World War II soldier and photojournalist Tony Vaccaro took most of his images with an Argus C3, even developing the images in soldiers' helmets. Duane Michals used a C3 to make double exposures. Helen K. Garber's father, Alex Kolikow, taught her how to shoot with his Argus C3. A C3 used by U.S. President Jimmy Carter is on display at the Jimmy Carter Library and Museum in Atlanta.

==In popular culture==
The C3 has frequently appeared in film. It was the camera used by Spy Magazine photographer Elizabeth Imbrie (Ruth Hussey) in The Philadelphia Story (1940); by Claire Dodd in the 1941 Abbott and Costello film In The Navy ; by Max Showalter in the 1953 film Niagara ; and by Polly Perkins (Gwyneth Paltrow) in Sky Captain and the World of Tomorrow (2004).

A C3 appears prominently in the 1991 music video "Into The Great Wide Open" by Tom Petty and the Heartbreakers.

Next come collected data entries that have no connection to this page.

import Literature.AnabelianGeometry.EtaleTheta.ThetaCoversTemperedModelDefs
import HarnessLib

/-!
# A second MODEL of the tempered theta-covering interface ([EtTh] §2): the HEISENBERG variant — `Δ̄_Θ` is the
# commutator direction (so the printed «`Δ_Θ := Im(∧² Δ^ab_X)`» HOLDS), the Tate factor `Ẑ` lies in `Ker(Δ_X ↠ Δ̄_X)`

S. Mochizuki, *The étale theta function …*, Publ. RIMS **45** (2009) [MochizukiEtTh2009], §1 p.238 (PDF p.12) «`Δ_Θ :=
Im(∧² Δ^ab_X)`», §2 Def. 2.1 – 2.5 (PDF pp.36–40).  abc-iut cell, layer L2, seat abc-iut-w5-d118 (sequel of
`ThetaCoversTemperedModelDefs.lean` p430754: same carriers `Π_C = Â × Ẑ ⊇ Π^tp_C = A × ℤ`, same `Φ : Π_C → (ℤ/l × ℤ/l) ⋊ D_l`).
CONSISTENCY WITNESS / TOY (`G_K = 1`); DEF-BEARING (post-freeze class (b) MODEL file: three `abbrev`/`def`s, no frozen structure
touched, no instance).

THE VARIANT.  The first model (`TemperedModel.coverDataAx`) took `Δ̄_Θ :=` the Tate direction `Ẑ/lẐ` and killed the Heisenberg
coordinate `c`, so its `Δ̄_X ≅ (ℤ/l)³` is ABELIAN (certificate `Sec2CoverDataHThetaIndependence.lean`: the binder
`hΘ : ⁅Δ_X, Δ_X⁆ · Ker = Δ̄_Θ-preimage` of GAP-LEDGER G-L2d3-1 fails there).  Here instead the whole toy is PULLED BACK along
`Φ`: `Ker(Δ_X ↠ Δ̄_X) := Ker Φ` (⊇ the Tate factor `1 × Ẑ`), `Δ̄_Θ-preimage := Φ⁻¹(heisTheta)`, so `Δ̄_X ≅ heisPiX` IS the
mod-`l` Heisenberg group and `hΘ` HOLDS (`Φ⁻¹(⁅heisPiX, heisPiX⁆) = ⁅Π_X, Π_X⁆ · Ker Φ`); the `(−1)`-eigenspace datum is
`E := Φ⁻¹(heisE)`, the splitting `S := Ker Φ`, `Π_C̲̲ := (S·E)·⟨ι̲⟩`.  The tempered layer of `Sec2TemperedCoverDataModel.lean` is
unchanged.  Purpose (proof-only sequel `Discharge/Sec2TemperedCoverDataModelHeis.lean`): a binder-free `TemperedCoverData`
satisfying `hΘ` and `HasMuL` — the v-next field candidate `commutator_sup_barKer` (census item S2-3) is JOINTLY SATISFIABLE with
the tempered interface — at which the cusp stabiliser is still all of `Π^tp_C`, so [EtTh] Cor. 2.9's count fails for the cusp
reason ALONE (sharpened certificate for G-L2d3-2).  [cite: MochizukiEtTh2009, Def 2.1 p.36]
-/

noncomputable section

namespace Literature.AnabelianGeometry.EtaleTheta

namespace ThetaCovers

namespace TemperedModel

open Multiplicative HeisenbergWitness Literature.AnabelianGeometry.SemiGraphs
  Literature.AnabelianGeometry.EtaleTheta.SettingModel

variable (l : ℕ) [NeZero l]

/-- `Ker Φ` is closed (a preimage of a point of a discrete space). (toy bookkeeping) [cite: MochizukiEtTh2009, Def 2.1 p.36] -/
theorem isClosed_ker_Phi : IsClosed ((Phi l).ker : Set (PiCM l)) := by
  have : ((Phi l).ker : Set (PiCM l)) = Phi l ⁻¹' {1} := by ext x; simp [MonoidHom.mem_ker]
  rw [this]
  exact isClosed_preimage_Phi l _

/-- `[Δ̄_Θ-preimage : Ker Φ] = l` (`= #heisTheta`). (toy bookkeeping) [cite: MochizukiEtTh2009, Def 2.1 p.36] -/
theorem relIndex_ker_Phi_barThetaM : (Phi l).ker.relIndex (barThetaM l) = l := by
  rw [barThetaM, ← MonoidHom.comap_bot, Subgroup.relIndex_comap,
    Subgroup.map_comap_eq_self_of_surjective (Phi_surjective l), Subgroup.relIndex_bot_left, card_heisTheta]

/-- **The Heisenberg variant of the model's `CoverDataAx`**: as `TemperedModel.coverDataAx` except `Ker(Δ_X ↠ Δ̄_X) := Ker Φ` —
every axiom of Def. 2.1 / Rmk. 2.1.1 / Prop. 2.2 (i) is the toy's (`heisenbergWitness`, abc-iut-w5-d243) pulled back along the
surjection `Φ`. CONSISTENCY/TOY, `G_K = 1`. [cite: MochizukiEtTh2009, Def 2.1 p.36] -/
abbrev coverDataAxH (hl : Odd l) : CoverDataAx.{0} l where
  l_odd := hl
  PiC := PiCM l
  GK := PUnit
  aug := 1
  PiX := PiXM l
  PiX_normal := by
    haveI : (heisPiX l).Normal := MonoidHom.normal_ker _
    exact Subgroup.Normal.comap inferInstance _
  index_PiX := by
    rw [PiXM, Subgroup.index_comap_of_surjective _ (Phi_surjective l), index_heisPiX]
  isOpen_PiX := by
    change IsOpen ((Phi l) ⁻¹' (heisPiX l : Set (heisPiC l)))
    exact isOpen_preimage_Phi l _
  aug_PiX_surjective := fun _ => ⟨1, Subsingleton.elim _ _⟩
  barKer := (Phi l).ker
  barKer_normal := MonoidHom.normal_ker _
  isClosed_barKer := isClosed_ker_Phi l
  barTheta := barThetaM l
  barTheta_normal := (heisTheta_normal l).comap _
  barKer_le_barTheta := fun x hx => by
    change Phi l x ∈ heisTheta l
    rw [(MonoidHom.mem_ker).mp hx]
    exact (heisTheta l).one_mem
  barTheta_le := by
    rw [MonoidHom.ker_one, inf_top_eq]
    exact Subgroup.comap_mono (heisTheta_le_heisPiX l)
  relIndex_barKer := relIndex_ker_Phi_barThetaM l
  ell_rank_two := by
    haveI : (barThetaM l).Normal := (heisTheta_normal l).comap _
    exact ⟨(QuotientGroup.quotientMulEquivOfEq (ellCoordsM_ker l).symm).trans
      (QuotientGroup.quotientKerEquivOfSurjective _ (ellCoordsM_surjective l))⟩
  barTheta_central := by
    intro t ht d hd
    rw [MonoidHom.ker_one, inf_top_eq] at hd
    rw [MonoidHom.mem_ker, map_mul, map_mul, map_mul, map_inv, map_inv]
    exact heis_central l hl ht hd
  Dx := barThetaM l
  Dx_le := Subgroup.comap_mono (heisTheta_le_heisPiX l)
  aug_Dx_surjective := fun _ => ⟨1, Subsingleton.elim _ _⟩
  inertia_sup_barKer := by
    rw [MonoidHom.ker_one, inf_top_eq]
    refine sup_eq_left.mpr fun x hx => ?_
    change Phi l x ∈ heisTheta l
    rw [(MonoidHom.mem_ker).mp hx]
    exact (heisTheta l).one_mem
  pow_mem_barKer := by
    intro d hd
    rw [MonoidHom.ker_one, inf_top_eq] at hd
    rw [MonoidHom.mem_ker, map_pow]
    exact pow_eq_one l hl hd
  inv_ell := by
    intro c _ hc d hd
    rw [MonoidHom.ker_one, inf_top_eq] at hd
    change Phi l (c * d * c⁻¹ * d) ∈ heisTheta l
    rw [map_mul, map_mul, map_mul, map_inv]
    exact heis_inv_ell l hl hc hd
  inv_theta := by
    intro c _ hc t ht
    rw [MonoidHom.mem_ker, map_mul, map_mul, map_mul, map_inv, map_inv]
    exact heis_inv_theta l hl hc ht

/-- `E := Φ⁻¹(heisE)` — the toy's `(−1)`-eigenspace datum `{(b, 0)} ⋊ 1` pulled back. (toy bookkeeping)
[cite: MochizukiEtTh2009, Prop 2.2 (i) p.37] -/
def EH : Subgroup (PiCM l) := (heisE l).comap (Phi l)

/-- `Π_C̲̲ := (Ker Φ · E) · ⟨ι̲⟩` for the Heisenberg variant (Def. 2.3). (toy bookkeeping) [cite: MochizukiEtTh2009, Def 2.3 p.38] -/
def PiCuuH : Subgroup (PiCM l) := ((Phi l).ker ⊔ EH l) ⊔ Subgroup.zpowers (iotaM l)

end TemperedModel

end ThetaCovers

end Literature.AnabelianGeometry.EtaleTheta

A C3 Matchmatic was used by Colin Creevey in the 2002 film Harry Potter and the Chamber of Secrets. A C3 is the first camera used by Therese (Rooney Mara) in the 2015 film Carol. It
also appears in the fifth episode of the second season of The Terror: Infamy, and the 2018 war horror film Overlord. It appears as a craftable weapon in the online action role-playing game Fallout 76 under the name "ProSnap Deluxe camera".